++++ DATA FOR THIS EXERCISE

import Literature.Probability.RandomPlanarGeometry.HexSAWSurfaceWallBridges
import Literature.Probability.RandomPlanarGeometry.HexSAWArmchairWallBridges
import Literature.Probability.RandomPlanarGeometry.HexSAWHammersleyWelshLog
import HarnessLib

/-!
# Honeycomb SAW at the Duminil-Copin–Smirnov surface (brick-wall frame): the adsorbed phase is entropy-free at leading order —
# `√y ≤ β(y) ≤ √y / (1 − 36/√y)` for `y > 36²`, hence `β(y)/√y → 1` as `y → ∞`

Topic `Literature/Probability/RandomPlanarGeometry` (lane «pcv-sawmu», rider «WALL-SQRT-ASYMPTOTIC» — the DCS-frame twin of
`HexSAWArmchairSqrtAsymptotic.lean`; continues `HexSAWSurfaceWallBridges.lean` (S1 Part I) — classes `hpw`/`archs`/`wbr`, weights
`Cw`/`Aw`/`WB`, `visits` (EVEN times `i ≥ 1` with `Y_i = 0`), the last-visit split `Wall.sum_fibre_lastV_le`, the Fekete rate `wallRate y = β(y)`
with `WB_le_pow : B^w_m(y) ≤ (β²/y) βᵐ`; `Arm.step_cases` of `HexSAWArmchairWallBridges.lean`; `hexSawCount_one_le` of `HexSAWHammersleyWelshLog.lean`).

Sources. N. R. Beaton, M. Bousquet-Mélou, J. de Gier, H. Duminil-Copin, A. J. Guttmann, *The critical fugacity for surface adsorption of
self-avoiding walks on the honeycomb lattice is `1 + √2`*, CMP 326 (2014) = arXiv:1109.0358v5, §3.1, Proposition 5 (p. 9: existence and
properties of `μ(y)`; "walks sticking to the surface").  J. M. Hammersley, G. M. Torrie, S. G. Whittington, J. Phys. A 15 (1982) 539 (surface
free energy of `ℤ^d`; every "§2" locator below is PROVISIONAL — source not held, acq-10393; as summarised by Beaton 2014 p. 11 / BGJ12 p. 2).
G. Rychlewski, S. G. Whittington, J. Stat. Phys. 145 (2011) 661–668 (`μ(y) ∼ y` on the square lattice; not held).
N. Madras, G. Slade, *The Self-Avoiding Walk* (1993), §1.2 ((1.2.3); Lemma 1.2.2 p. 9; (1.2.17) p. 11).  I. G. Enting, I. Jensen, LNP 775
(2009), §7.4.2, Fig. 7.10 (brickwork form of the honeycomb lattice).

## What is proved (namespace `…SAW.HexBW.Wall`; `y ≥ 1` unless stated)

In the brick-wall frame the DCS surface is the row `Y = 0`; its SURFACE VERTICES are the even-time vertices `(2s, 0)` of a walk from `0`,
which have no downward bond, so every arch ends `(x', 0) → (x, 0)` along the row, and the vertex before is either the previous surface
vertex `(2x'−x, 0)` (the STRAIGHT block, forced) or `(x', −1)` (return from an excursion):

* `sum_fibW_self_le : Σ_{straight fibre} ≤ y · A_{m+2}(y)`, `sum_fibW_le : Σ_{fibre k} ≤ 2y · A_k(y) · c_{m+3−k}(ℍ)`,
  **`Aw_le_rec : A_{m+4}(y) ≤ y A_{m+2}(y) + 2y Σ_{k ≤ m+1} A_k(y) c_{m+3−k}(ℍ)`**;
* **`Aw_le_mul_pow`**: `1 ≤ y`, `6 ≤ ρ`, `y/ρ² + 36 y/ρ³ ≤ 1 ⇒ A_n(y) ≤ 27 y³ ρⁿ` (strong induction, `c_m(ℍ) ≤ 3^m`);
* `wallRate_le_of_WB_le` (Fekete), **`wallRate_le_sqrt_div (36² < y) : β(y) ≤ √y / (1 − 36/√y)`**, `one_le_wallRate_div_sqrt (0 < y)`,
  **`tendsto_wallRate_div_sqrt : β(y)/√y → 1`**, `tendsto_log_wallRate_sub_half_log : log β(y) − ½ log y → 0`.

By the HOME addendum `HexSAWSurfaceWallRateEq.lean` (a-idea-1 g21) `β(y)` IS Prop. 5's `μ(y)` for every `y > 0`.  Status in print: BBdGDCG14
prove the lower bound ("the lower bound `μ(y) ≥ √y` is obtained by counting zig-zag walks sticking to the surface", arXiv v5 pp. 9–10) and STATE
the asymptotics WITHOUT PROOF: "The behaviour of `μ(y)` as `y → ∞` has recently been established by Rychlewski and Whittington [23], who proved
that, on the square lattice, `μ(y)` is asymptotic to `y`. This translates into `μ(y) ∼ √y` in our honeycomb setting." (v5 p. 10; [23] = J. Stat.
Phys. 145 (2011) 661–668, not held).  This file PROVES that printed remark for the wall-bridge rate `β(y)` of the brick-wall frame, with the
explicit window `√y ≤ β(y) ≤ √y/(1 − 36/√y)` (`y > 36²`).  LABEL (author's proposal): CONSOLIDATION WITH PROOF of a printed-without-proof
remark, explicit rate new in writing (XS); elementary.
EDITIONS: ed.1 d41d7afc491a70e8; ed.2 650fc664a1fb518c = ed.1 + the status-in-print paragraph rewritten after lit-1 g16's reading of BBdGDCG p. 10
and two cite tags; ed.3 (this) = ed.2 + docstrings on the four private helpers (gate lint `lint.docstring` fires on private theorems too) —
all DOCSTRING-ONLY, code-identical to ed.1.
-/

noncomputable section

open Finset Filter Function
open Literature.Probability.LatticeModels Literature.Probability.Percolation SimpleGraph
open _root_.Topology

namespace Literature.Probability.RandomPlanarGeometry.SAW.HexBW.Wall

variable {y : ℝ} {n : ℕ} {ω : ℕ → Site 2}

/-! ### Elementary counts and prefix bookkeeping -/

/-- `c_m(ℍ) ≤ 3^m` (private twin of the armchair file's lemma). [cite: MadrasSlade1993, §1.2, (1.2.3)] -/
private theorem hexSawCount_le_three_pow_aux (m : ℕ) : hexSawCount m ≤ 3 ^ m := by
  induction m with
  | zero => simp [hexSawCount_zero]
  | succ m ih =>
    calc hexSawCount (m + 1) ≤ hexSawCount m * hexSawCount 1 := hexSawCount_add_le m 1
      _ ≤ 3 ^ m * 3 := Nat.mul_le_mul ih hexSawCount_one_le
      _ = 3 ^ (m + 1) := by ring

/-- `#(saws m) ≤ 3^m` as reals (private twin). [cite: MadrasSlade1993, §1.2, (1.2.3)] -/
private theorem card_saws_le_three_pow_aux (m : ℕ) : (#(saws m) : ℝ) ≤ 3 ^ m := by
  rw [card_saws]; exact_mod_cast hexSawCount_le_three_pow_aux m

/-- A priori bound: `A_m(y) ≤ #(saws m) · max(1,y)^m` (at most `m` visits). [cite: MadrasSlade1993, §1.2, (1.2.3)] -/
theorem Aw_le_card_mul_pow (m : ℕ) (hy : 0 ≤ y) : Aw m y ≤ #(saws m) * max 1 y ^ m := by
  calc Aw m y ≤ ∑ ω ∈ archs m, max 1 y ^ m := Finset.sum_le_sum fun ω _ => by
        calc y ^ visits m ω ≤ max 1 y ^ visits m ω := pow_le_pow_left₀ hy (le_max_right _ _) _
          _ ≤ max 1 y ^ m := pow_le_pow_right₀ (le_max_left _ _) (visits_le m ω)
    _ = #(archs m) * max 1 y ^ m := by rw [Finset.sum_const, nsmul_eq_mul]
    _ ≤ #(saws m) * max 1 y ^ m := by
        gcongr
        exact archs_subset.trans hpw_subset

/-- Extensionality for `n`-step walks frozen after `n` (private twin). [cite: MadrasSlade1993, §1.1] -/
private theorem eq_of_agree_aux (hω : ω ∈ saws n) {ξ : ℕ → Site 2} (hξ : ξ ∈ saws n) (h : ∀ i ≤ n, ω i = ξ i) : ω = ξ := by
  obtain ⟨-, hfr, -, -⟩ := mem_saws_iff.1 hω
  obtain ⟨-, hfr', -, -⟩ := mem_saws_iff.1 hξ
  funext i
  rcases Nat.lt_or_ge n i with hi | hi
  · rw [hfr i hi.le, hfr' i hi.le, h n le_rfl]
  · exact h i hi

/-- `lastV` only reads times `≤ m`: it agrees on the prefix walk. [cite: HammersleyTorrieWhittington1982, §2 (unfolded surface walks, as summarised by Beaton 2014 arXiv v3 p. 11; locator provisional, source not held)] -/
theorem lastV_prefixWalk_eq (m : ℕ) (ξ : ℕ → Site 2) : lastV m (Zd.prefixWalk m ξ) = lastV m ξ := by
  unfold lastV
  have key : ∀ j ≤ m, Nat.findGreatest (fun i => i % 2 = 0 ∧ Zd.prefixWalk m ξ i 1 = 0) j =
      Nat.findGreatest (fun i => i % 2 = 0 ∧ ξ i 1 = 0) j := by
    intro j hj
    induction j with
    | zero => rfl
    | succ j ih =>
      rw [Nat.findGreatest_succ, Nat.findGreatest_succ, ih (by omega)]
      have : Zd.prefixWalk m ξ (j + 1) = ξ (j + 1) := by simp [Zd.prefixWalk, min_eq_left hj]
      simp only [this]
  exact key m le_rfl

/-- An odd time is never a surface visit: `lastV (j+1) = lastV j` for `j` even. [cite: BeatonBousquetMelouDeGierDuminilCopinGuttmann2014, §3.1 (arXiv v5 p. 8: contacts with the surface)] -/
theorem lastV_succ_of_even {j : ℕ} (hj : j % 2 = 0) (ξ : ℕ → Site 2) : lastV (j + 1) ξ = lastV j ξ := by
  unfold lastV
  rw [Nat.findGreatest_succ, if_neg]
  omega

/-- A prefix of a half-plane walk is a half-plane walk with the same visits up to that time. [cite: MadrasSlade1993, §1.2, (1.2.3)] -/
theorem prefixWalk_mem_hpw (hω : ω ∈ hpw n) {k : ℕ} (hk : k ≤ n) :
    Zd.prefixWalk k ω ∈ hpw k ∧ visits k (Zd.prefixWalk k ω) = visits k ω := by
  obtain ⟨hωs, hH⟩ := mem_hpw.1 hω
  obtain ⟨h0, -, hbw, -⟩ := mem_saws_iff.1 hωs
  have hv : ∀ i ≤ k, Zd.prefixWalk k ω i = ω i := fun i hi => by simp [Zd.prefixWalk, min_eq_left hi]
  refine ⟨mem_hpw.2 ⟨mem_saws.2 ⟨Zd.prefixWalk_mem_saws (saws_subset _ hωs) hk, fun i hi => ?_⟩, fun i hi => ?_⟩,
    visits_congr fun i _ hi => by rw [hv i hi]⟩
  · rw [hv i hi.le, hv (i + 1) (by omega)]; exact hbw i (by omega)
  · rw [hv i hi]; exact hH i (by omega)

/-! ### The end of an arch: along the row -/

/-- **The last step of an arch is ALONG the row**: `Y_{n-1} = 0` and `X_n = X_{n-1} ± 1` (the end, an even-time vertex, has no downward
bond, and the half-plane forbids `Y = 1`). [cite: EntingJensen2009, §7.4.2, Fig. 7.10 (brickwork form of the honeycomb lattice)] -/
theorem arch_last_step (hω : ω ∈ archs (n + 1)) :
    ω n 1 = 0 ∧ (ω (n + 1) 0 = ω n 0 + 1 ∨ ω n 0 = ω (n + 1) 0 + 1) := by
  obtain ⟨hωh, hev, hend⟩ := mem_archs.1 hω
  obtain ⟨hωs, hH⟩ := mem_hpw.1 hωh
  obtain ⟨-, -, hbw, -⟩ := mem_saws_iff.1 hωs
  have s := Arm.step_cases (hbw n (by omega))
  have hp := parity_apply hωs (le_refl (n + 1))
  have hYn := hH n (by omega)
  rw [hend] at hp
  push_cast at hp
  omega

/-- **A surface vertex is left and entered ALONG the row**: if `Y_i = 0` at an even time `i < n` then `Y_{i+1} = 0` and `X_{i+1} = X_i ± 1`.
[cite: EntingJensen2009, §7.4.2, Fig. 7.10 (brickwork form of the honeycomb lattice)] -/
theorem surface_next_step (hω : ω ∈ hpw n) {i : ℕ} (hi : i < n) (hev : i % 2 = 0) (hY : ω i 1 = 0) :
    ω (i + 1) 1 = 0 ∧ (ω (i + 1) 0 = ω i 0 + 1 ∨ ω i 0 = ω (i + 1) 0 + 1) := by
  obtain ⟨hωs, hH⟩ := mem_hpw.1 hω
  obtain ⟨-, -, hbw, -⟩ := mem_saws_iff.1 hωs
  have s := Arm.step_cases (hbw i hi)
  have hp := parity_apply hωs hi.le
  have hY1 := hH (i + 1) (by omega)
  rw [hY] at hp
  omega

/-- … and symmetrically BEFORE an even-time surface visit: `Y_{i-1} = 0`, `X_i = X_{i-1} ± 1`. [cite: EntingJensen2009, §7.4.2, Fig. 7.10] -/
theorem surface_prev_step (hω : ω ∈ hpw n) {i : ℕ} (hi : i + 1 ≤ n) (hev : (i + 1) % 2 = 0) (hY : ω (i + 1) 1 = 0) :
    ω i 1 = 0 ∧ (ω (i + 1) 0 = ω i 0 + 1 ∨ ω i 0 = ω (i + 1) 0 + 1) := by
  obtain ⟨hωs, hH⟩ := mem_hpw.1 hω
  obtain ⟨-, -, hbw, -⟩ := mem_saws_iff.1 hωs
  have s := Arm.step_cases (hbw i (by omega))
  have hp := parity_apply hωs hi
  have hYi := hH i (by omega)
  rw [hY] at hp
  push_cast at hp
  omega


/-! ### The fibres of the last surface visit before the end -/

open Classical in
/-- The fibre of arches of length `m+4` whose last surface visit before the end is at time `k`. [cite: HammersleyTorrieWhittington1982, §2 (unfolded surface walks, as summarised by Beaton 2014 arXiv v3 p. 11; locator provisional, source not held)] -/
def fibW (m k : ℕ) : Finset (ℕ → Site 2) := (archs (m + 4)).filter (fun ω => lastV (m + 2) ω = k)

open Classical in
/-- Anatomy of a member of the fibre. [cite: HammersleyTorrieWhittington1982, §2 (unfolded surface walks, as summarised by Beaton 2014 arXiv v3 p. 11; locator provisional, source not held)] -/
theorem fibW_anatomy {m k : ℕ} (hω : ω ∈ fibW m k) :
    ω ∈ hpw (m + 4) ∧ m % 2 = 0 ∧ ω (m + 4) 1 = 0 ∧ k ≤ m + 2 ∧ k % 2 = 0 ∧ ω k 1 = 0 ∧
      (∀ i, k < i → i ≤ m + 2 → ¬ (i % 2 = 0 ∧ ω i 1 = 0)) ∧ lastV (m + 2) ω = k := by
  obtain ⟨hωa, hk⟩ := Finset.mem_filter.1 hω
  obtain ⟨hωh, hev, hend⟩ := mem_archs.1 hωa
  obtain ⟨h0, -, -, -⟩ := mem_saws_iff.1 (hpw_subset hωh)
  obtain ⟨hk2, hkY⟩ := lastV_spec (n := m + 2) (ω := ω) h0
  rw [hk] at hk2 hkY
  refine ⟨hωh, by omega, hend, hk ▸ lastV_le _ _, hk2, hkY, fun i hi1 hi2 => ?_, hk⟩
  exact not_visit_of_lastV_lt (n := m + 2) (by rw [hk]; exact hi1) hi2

++++++++

=== PROBLEM STATEMENT ===
Of the lines above, extract only those from the line with "Fig. 7.10] -/" to the line with "have s := Arm.step_cases (hbw i (by omega))", both included, exactly as written.

=== EXERCISE RESULT ===
/-- … and symmetrically BEFORE an even-time surface visit: `Y_{i-1} = 0`, `X_i = X_{i-1} ± 1`. [cite: EntingJensen2009, §7.4.2, Fig. 7.10] -/
theorem surface_prev_step (hω : ω ∈ hpw n) {i : ℕ} (hi : i + 1 ≤ n) (hev : (i + 1) % 2 = 0) (hY : ω (i + 1) 1 = 0) :
    ω i 1 = 0 ∧ (ω (i + 1) 0 = ω i 0 + 1 ∨ ω i 0 = ω (i + 1) 0 + 1) := by
  obtain ⟨hωs, hH⟩ := mem_hpw.1 hω
  obtain ⟨-, -, hbw, -⟩ := mem_saws_iff.1 hωs
  have s := Arm.step_cases (hbw i (by omega))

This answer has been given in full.